►

import Mathlib
import Summits.Ventures.PercRepro2.TypedSepTwoBSupport
import Summits.Ventures.PercRepro2.TypedSepThreeTheorem
import Summits.Ventures.PercRepro2.RootCutTheorem

/-!
# The typed (SEP-2) zero, III (a₃ on the b-side): the theorem (blind cell PercRepro2, p3 g6,
2026-08-25; `proofs/P3-BRIDGE.md` §11.22)

On a (SEP-2) split with `a₃` on the b-side (`Split2`: the roots separate `o` from `a₃` and `b`)
the kernel `K₃` is a side kernel (`K3_eq_side2`), its doubly symmetrised form is `dsym2` on the
side states (`symB_symA_sideΦ2`), which vanishes identically (`dsym2_eq_zero`); by
`typedCount_side_eq_zero` **every typed base vanishes**: `typedCount_eq_zero_of_split2`, the
`z ≡ false` class `HasSepTwoB` and `typedCount_eq_zero_of_hasSepTwoB` (+ nonnegativity).  The
mechanism is that of the typed (SEP-3) zero (an identity across the separator, then a pointwise
`decide` of the `S₃ × S₃`-symmetrised kernel).  Own work; standard axioms.
-/

namespace Summit.Ventures.PercRepro2

open UnionCluster

namespace CovForm

namespace SepTwo

open OneTyped TypedA3 Untouched TypedFactor Separated RootBridge SepThree

section Main

open Classical

variable {V : Type*} {E : Type*} [Fintype E] [DecidableEq E] {R : Type*} [Field R]
  [LinearOrder R] [IsStrictOrderedRing R]
variable (ends : E → Sym2 V) (o a₁ a₂ a₃ b : V)

/-- The kernel on the side restrictions: `KB` on the glued side states. -/
noncomputable def sideΦ2 (WO WB : Set V) :
    Config E → Config E → Config E → Config E → Config E → Config E → R :=
  fun xa ya wa xb yb wb =>
    ((KB (glued2 (oSt2 ends o a₁ a₂ WO xa) (bSt ends a₁ a₂ a₃ b WB xb))
      (glued2 (oSt2 ends o a₁ a₂ WO ya) (bSt ends a₁ a₂ a₃ b WB yb))
      (glued2 (oSt2 ends o a₁ a₂ WO wa) (bSt ends a₁ a₂ a₃ b WB wb)) : ℤ) : R)

variable {ends o a₁ a₂ a₃ b}

omit [Fintype E] [LinearOrder R] [IsStrictOrderedRing R] in
/-- The o-side state only sees the o-side typed edges. -/
lemma oSt2_restr (WO : Set V) {F : Finset E} {z x : Config E} (hx : ∀ e, e ∉ F → x e = z e) :
    oSt2 ends o a₁ a₂ WO (restr (sideF ends WO F) z x) = oSt2 ends o a₁ a₂ WO x := by
  unfold oSt2
  rw [withinRestr_restr_eq ends WO hx]

omit [Fintype E] [LinearOrder R] [IsStrictOrderedRing R] in
/-- **`K₃` on the support of a (SEP-2) split is a side kernel.** -/
theorem K3_eq_side2 {WO WB : Set V} {F : Finset E} {z : Config E}
    (h : Split2 ends o a₁ a₂ a₃ b WO WB F z) {x y w : Config E}
    (hx : ∀ e, e ∉ F → x e = z e) (hy : ∀ e, e ∉ F → y e = z e) (hw : ∀ e, e ∉ F → w e = z e) :
    (K3 ends o a₁ a₂ a₃ b x y w : R) =
      sideKernel (sideF ends WO F) (sideF ends WB F) z (sideΦ2 ends o a₁ a₂ a₃ b WO WB) x y w := by
  rw [K3_eq_KB, st_eq_sep2St h (le_zF hx), st_eq_sep2St h (le_zF hy), st_eq_sep2St h (le_zF hw)]
  unfold sideKernel sideΦ2
  rw [oSt2_restr WO hx, oSt2_restr WO hy, oSt2_restr WO hw, bSt_restr WB hx, bSt_restr WB hy,
    bSt_restr WB hw]

omit [Fintype E] [DecidableEq E] [LinearOrder R] [IsStrictOrderedRing R] in
/-- The doubly symmetrised side kernel is `dsym2` on the side states. -/
lemma symB_symA_sideΦ2 (WO WB : Set V) (xa ya wa xb yb wb : Config E) :
    symB (symA (sideΦ2 ends o a₁ a₂ a₃ b WO WB)) xa ya wa xb yb wb =
      ((dsym2 (oSt2 ends o a₁ a₂ WO xa) (oSt2 ends o a₁ a₂ WO ya) (oSt2 ends o a₁ a₂ WO wa)
        (bSt ends a₁ a₂ a₃ b WB xb) (bSt ends a₁ a₂ a₃ b WB yb)
        (bSt ends a₁ a₂ a₃ b WB wb) : ℤ) : R) := by
  unfold symB symA sideΦ2 dsym2 psi2
  push_cast
  ring

omit [Fintype E] [DecidableEq E] [LinearOrder R] [IsStrictOrderedRing R] in
/-- The doubly symmetrised side kernel vanishes. -/
lemma symB_symA_sideΦ2_eq_zero (WO WB : Set V) (xa ya wa xb yb wb : Config E) :
    symB (symA (sideΦ2 ends o a₁ a₂ a₃ b WO WB)) xa ya wa xb yb wb = (0 : R) := by
  rw [symB_symA_sideΦ2, dsym2_eq_zero _ _ _ _ _ _ (validO_oSt2 WO xa) (validO_oSt2 WO ya)
    (validO_oSt2 WO wa) (validB_bSt WB xb) (validB_bSt WB yb) (validB_bSt WB wb)]
  simp

/-- **THE TYPED (SEP-2) ZERO (a₃ on the b-side)**: on a split support whose doors are the roots,
with `o` alone on its side, every typed base of `K₃` vanishes, for every pinning and every type
map. -/
theorem typedCount_eq_zero_of_split2 {WO WB : Set V} (F : Finset E) (z : Config E) (τ : E → ℕ)
    (h : Split2 ends o a₁ a₂ a₃ b WO WB F z) :
    typedCount F z τ (K3 ends o a₁ a₂ a₃ b : Config E → Config E → Config E → R) = 0 := by
  set A := sideF ends WO F with hA
  set B := sideF ends WB F with hB
  have hAF : A ⊆ F := Finset.filter_subset _ _
  have hBF : B ⊆ F := Finset.filter_subset _ _
  have hAB : Disjoint A B := by
    rw [Finset.disjoint_left]
    intro e heA heB
    simp only [hA, hB, sideF, Finset.mem_filter] at heA heB
    exact h.noloop e heA.1 ⟨heA.2, heB.2⟩
  have hker : typedCount F z τ (K3 ends o a₁ a₂ a₃ b : Config E → Config E → Config E → R) =
      typedCount F z τ (sideKernel A B z (sideΦ2 ends o a₁ a₂ a₃ b WO WB)) := by
    refine typedCount_congr_on_support F z τ fun x y w hc _ => ?_
    exact K3_eq_side2 h (fun e he => (hc e he).1) (fun e he => (hc e he).2.1)
      (fun e he => (hc e he).2.2)
  rw [hker]
  exact typedCount_side_eq_zero F hAF hBF hAB z τ _
    (fun xa ya wa xb yb wb => symB_symA_sideΦ2_eq_zero WO WB xa ya wa xb yb wb)

variable (ends o a₁ a₂ a₃ b)

/-- **The class of the typed graph `(V, F)`**: the roots separate `o` from `{a₃, b}`. -/
def HasSepTwoB (F : Finset E) : Prop :=
  ∃ WO WB : Set V, Split2 ends o a₁ a₂ a₃ b WO WB F (fun _ => false)

/-- **Every typed base vanishes on `HasSepTwoB` at `z ≡ false`.** -/
theorem typedCount_eq_zero_of_hasSepTwoB (F : Finset E) (τ : E → ℕ)
    (h : HasSepTwoB ends o a₁ a₂ a₃ b F) :
    typedCount F (fun _ => false) τ
      (K3 ends o a₁ a₂ a₃ b : Config E → Config E → Config E → R) = 0 := by
  obtain ⟨WO, WB, hs⟩ := h
  exact typedCount_eq_zero_of_split2 F _ τ hs

/-- Row 2′TRI (nonnegativity) on the class, as a consequence of the exact zero. -/
theorem typedCount_nonneg_of_hasSepTwoB (F : Finset E) (τ : E → ℕ)
    (h : HasSepTwoB ends o a₁ a₂ a₃ b F) :
    0 ≤ typedCount F (fun _ => false) τ
      (K3 ends o a₁ a₂ a₃ b : Config E → Config E → Config E → R) :=
  le_of_eq (typedCount_eq_zero_of_hasSepTwoB ends o a₁ a₂ a₃ b F τ h).symm

end Main

end SepTwo

end CovForm

end Summit.Ventures.PercRepro2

◄

Activity:
Copy from the entries only those lines that hold the word "vanishes".

Response:
side states (`symB_symA_sideΦ2`), which vanishes identically (`dsym2_eq_zero`); by
`typedCount_side_eq_zero` **every typed base vanishes**: `typedCount_eq_zero_of_split2`, the
/-- The doubly symmetrised side kernel vanishes. -/
with `o` alone on its side, every typed base of `K₃` vanishes, for every pinning and every type
/-- **Every typed base vanishes on `HasSepTwoB` at `z ≡ false`.** -/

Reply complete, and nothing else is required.